What the task requires> Read through the records. Copy each line that has the word "SymAveragingHessianCounts".

[Collected data entries]
/-!
# `GAN24.SymContactFaceJumpBorder` — the TIP ∕ ROOT weights of the border cells against an1's symmetrised count `symLinCountAt`: face-jump letters, vanishing products and the
# tip ∕ root commutators — the sym twin of leaf-01 g60's (E) `GAN24.ContactFaceJumpBorder` over leaf-01 g90's `SymContactFaceJump ∕ SymContactFaceJumpCommutator`

NOT IN PRINT — OUR BOOKKEEPING (OWNER `b2b-balaban-gan24-p1` gen 55, 2026-08-28; row G-an2-4 ∕ (CONV-C), TRANSFER-III, the (III′) S-slot (b), born-V contact letters `hCv ∕ hPcV`
of road-P2 M.104 — TABLE HALF at an1's (0.4)-SYMMETRISED border table `symVhSAt ρ` and (0.4) packed first-order kernel `linSym04At ρ L` (the OWNER's memo `HCV-DESIGN-g55.md` §1∕§2):
a mkroot-style token re-run of the (E) file named below with `vhSAt ρ ↦ symVhSAt ρ`, `linSymAt ↦ linSym04At`, `linKerAt ∕ linCountAt ∕ linAvgAt ↦ symLinKerAt ∕ symLinCountAt ∕ symLinAvgAt`
(an1's `SymAveragingHessianCounts`, d1's `SymmetrisedAxialPotential`), the `q¹`-pairing normalisation `(L^{d+1})⁻¹ ↦ ((d+1)!·L^{d+1})⁻¹` (leaf-02 g55 `SymLinKernelExpansion.tsum_sum_symLinKerAt_mul`)
and the count constant `L^{d+1}·ℓ ↦ (d+1)!·(L^{d+1}·ℓ)` (an1's `abs_symLinCountAt_le`, leaf-01 g90's `SymContactFaceJumpCommutator.sum_abs_symLinCountAt_le`) carried VERBATIM through every
statement; every TABLE-FREE lemma of the (E) files is consumed BY NAME (not copied), and leaf-01 g90's `SymContactFaceJump ∕ SymContactFaceJumpCommutator` supply the shared sym
count ∕ commutator letters.  [folklore] bookkeeping; 0 `def`, 0 cited fact, 0 `def … : Prop`, 0 sorry; NO estimate of Bałaban's beyond an1's DEFINED kernels.
HONEST FRAMING (cell contract, verbatim): «discharging `BetaPertH` makes Bałaban's UV stability UNCONDITIONAL — a real constructive-QFT result; it is NOT the continuum limit
and NOT the Clay problem.»  HONEST DEPENDENCY (verbatim): «continuum YM on T⁴ ⇐ BetaPertH ∧ nine spine estimates (0/9 proved); BetaPertH ⇐ (D1) ∧ (D4) ∧ CAP+tail; G-an2-4
gates asym, D1 and NE2/3/4.»  Discharges NO letter of M.104 ∕ of the OWNER's END `CombChargeRowsOfBornContactLetters` (hCv ∕ hPcV stay HYPOTHESES); NEVER «G-an2-4 closed» as
(CONV-C); NOT D1, NOT BetaPertH, NOT continuum, NOT Clay.  2026-08-28; no existing file touched.

## What (same statements as the (E) file under the substitutions above; `Sym…` namespace)
`abs_tipWeight_mul_symLinCountAt_le`, `abs_rootWeight_mul_symLinCountAt_le`, `abs_tipWeight_mul_symLinKerAt_le`, `abs_rootWeight_mul_symLinKerAt_le`, `tipWeight_mul_dz_mul_symLinCountAt_eq_zero`, `abs_tipWeight_staircase_mul_symLinCountAt_le`, `abs_rootWeight_staircase_mul_symLinCountAt_le`, `tipCommutator_eq_sum`, `rootCommutator_eq_sum`, `abs_tipCommutator_le_of_staircase_of_le`, `abs_rootCommutator_le_of_staircase_of_le`.
-/

noncomputable section

open Summit.QuantumFields.BalabanUV.Beta.GAN24.ContactFaceJumpBorder (abs_tipSite_le abs_rootSite_le blk_apply_le_blk_add_unitVec_apply)

open Finset
open scoped BigOperators
open Literature.MathematicalPhysics.QuantumFieldTheory
open Literature.MathematicalPhysics.QuantumFieldTheory.Balaban1983to89
open Literature.MathematicalPhysics.QuantumFieldTheory.Balaban1983to89.Beta
open AffineAveraging (Form0 Form1 Site box toSite unitVec unitVec_apply dz)
open AveragingContours (blk blk_block)
open Summit.QuantumFields.BalabanUV.Beta.LinearGaugeVH (nearBox mem_nearBox)
open Summit.QuantumFields.BalabanUV.Beta.GAN24.SymLinKernelExpansion (symLinAvgAt_eq_sum_symLinCountAt)
open Summit.QuantumFields.BalabanUV.Beta.SymAveragingHessianCounts (symLinCountAt symLinKerAt abs_symLinCountAt_le abs_symLinKerAt_le symLinCountAt_eq_zero symLinKerAt_eq_zero)
open Summit.QuantumFields.BalabanUV.Beta.SymmetrisedAxialPotential (symLinAvgAt)
open Summit.QuantumFields.BalabanUV.Beta.GAN24.SymContactFaceJump (symLinCountAt_eq_zero_of_not_twoBlock symLinKerAt_eq_zero_of_not_twoBlock)
open Summit.QuantumFields.BalabanUV.Beta.GAN24.ContactFaceJump (blk_root blk_farRoot)
open Summit.QuantumFields.BalabanUV.Beta.GAN24.ContactFaceJumpStaircase (staircase_split abs_hplus_jump_le)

The completed task>
(an1's `SymAveragingHessianCounts`, d1's `SymmetrisedAxialPotential`), the `q¹`-pairing normalisation `(L^{d+1})⁻¹ ↦ ((d+1)!·L^{d+1})⁻¹` (leaf-02 g55 `SymLinKernelExpansion.tsum_sum_symLinKerAt_mul`)
open Summit.QuantumFields.BalabanUV.Beta.SymAveragingHessianCounts (symLinCountAt symLinKerAt abs_symLinCountAt_le abs_symLinKerAt_le symLinCountAt_eq_zero symLinKerAt_eq_zero)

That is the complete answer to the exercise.